▸ Exercise:
Each line of the data below that carries the word "stmt" needs to be copied.

▸ Records:
────────────────
/-
Copyright (c) 2026 the pub-hodgecm-mathlib formalisation cell (harness21).  Prover seat hodgecm-mathlib-LH4-p04 (g9), req620 Track A «(D-RAM) FOUR-FRAME» squad
((β₂) road (R-36), β₂-BOARD v2 row (L-Σ), brick (L-Σ-3B) ED. 4: the windowed cell ledger ‹CORE› of the even row, cut by regime), 2026-09-05.
-/
import Summits.HodgeConjecture.HodgeConjecture.Theorems.F0P3cDyRamRowCleanCellBit               -- ★ p863209 (LH4-p06): `line_entry_mul_map_eq_one`, `depth_mod_two_eq`, `antiDepth_mod_two_eq`
import Summits.HodgeConjecture.HodgeConjecture.Theorems.F0P3cDyRamBeta2ConesRowSizes            -- ★ p863247 (LH7-p10): `two_le_d`
import Summits.HodgeConjecture.HodgeConjecture.Theorems.F0P3cDyRamCleanSgnDiffTypeTwoCellsBNear      -- ★ p862116: every token of the cells currency
import Summits.HodgeConjecture.HodgeConjecture.Theorems.F0P3cDyRamAxisColumnZeroOfFrame             -- ★ p862391: `formCongr_one_antidiagonal_three_eq_endoShape_two`
import HarnessLib

/-!
# Crux `H413`, line LH4 «(D-RAM) FOUR-FRAME» — (β₂) road, brick (L-Σ-3B) ED. 4f: «THE REST OF ‹CORE› IS d ≥ 3 — ODD δ NEVER HAPPENS ON THE FENCE» —
# `coreRest_of_three (N) (h3 : ‹CORE-3.letter.v1›) : ‹CORE-REST.letter.v1 (13879987) VERBATIM›`

Cell `hodgecm-mathlib` (D-0151), FLOOR 0, crux item H413 = `stmt-HodgeConjecture-24833`, route of record `HCCMUnconditional`; squad F0∕P3c∕LH4; lane
`--supports stmt-HodgeConjecture-24833 --as helper` (count-neutral).  THEOREMS ONLY (no `def`∕instance∕notation∕`sorry`; default heartbeats).  GENERIC ∕ DATUM-FREE.
WHY.  ‹CORE-REST› (binder `hrest` of ★ p863306 `coreN2E_of_small_rest`) is ‹CORE› behind `¬ (d = 2 ∧ ((jl − m) % 2 = 0 ∧ m + 4 ≤ jl ∨ jl ≤ m + 2))`, i.e. «d ≠ 2, or d = 2 with
odd δ = jl − m».  On the fence `tE < m` the second alternative is EMPTY: by LH4-p06's ★ parity laws (`F0P3cDyRamRowCleanCellBit`) `m % 2 = d % 2` (`depth_mod_two_eq`, at the
Θ-unitary `lam ∕ jE u₀₀`, `u₀₀·σu₀₀ = 1` from the frame by ★ `line_entry_mul_map_eq_one`) and `jl % 2 = d % 2` (`antiDepth_mod_two_eq`, at `lam ∕ ρlam`; `tE < m ≤ jl` by the
ultrametric inequality), so `jl − m` is even (observed by LH4-p13 (g10), 00:17Z); and `2 ≤ d` (★ `two_le_d`, wild datum) leaves `3 ≤ d`.  THIS FILE records the reduction:
**‹CORE-3.letter.v1›** (binder `h3`; text `F0/P3c/LH4/LH4-p04/g9/CORE-3.letter.v1.LH4p04g9.lean.txt`) = ‹CORE› behind `3 ≤ d → tE < m → 4 ≤ m →` — the d ≥ 3 ledger (LH4-cdis1
E2B-LEDGER: mixed diagonal cell, cellwise-equal small regime; LH4-p16's digit-line road K5∕K6) — gives ‹CORE-REST›.
PROOF.  `by_cases 3 ≤ d` (then `h3`); else `d = 2` and the two parity laws contradict the regime hypothesis by `omega`.
HONEST LABEL.  A reduction; nothing printed is asserted; every letter named here is an OPEN hypothesis (β₂ UNPROVED — witness-true on the engine rows); `HC_CM` is proved only
modulo the 7 printed citations (2 remaining named inputs: hLiu418 = `stmt-HodgeConjecture-24832`, h413 = `stmt-HodgeConjecture-24833`) until rung 0 closes.
References: [Kottwitz1986BaseChangeUnits] §1 pp. 240–241 (cell-by-cell lattice counts) · [Rogawski1990] §4.9 Prop. 4.9.1 (b) p. 55, Lemma 4.9.3 p. 56.
-/

set_option autoImplicit false

noncomputable section
namespace Summit.HodgeConjecture.HodgeConjecture.Cruxes.H413.F0P3cDyRamCoreRestOfThree

open scoped Matrix MatrixGroups Classical Valued WithZero
open Literature.NumberTheory.Automorphic Literature.NumberTheory.Automorphic.UnitaryThreeFourFrame Literature.NumberTheory.Automorphic.UnitaryLatticeTree
open Literature.NumberTheory.Automorphic.HermitianLattice Literature.NumberTheory.Automorphic.EllipticPlaneAsFieldLine Literature.NumberTheory.LocalFields.QuadraticOrder
open Literature.NumberTheory.Rogawski1990
open Summit.HodgeConjecture.HodgeConjecture.Cruxes.H413.F0P3cDyRamToricCensusDefs Summit.HodgeConjecture.HodgeConjecture.Cruxes.H413.F0P3cDyRamFourFramePieces
open Summit.HodgeConjecture.HodgeConjecture.Cruxes.H413.F0P3cDyRamFourFrameCensusDefs Summit.HodgeConjecture.HodgeConjecture.Cruxes.H413.F0P3cDyRamStageOneBDefs
open Summit.HodgeConjecture.HodgeConjecture.Cruxes.H413.F0P3cDyRamAxisColumnZeroOfFrame Summit.HodgeConjecture.HodgeConjecture.Cruxes.H413.F0P3cDyRamRowCleanCellBit Summit.HodgeConjecture.HodgeConjecture.Cruxes.H413.F0P3cDyRamBeta2ConesRowSizes Summit.HodgeConjecture.HodgeConjecture.Cruxes.H413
────────────────
▸ Solution for this exercise:
Cell `hodgecm-mathlib` (D-0151), FLOOR 0, crux item H413 = `stmt-HodgeConjecture-24833`, route of record `HCCMUnconditional`; squad F0∕P3c∕LH4; lane
`--supports stmt-HodgeConjecture-24833 --as helper` (count-neutral).  THEOREMS ONLY (no `def`∕instance∕notation∕`sorry`; default heartbeats).  GENERIC ∕ DATUM-FREE.
modulo the 7 printed citations (2 remaining named inputs: hLiu418 = `stmt-HodgeConjecture-24832`, h413 = `stmt-HodgeConjecture-24833`) until rung 0 closes.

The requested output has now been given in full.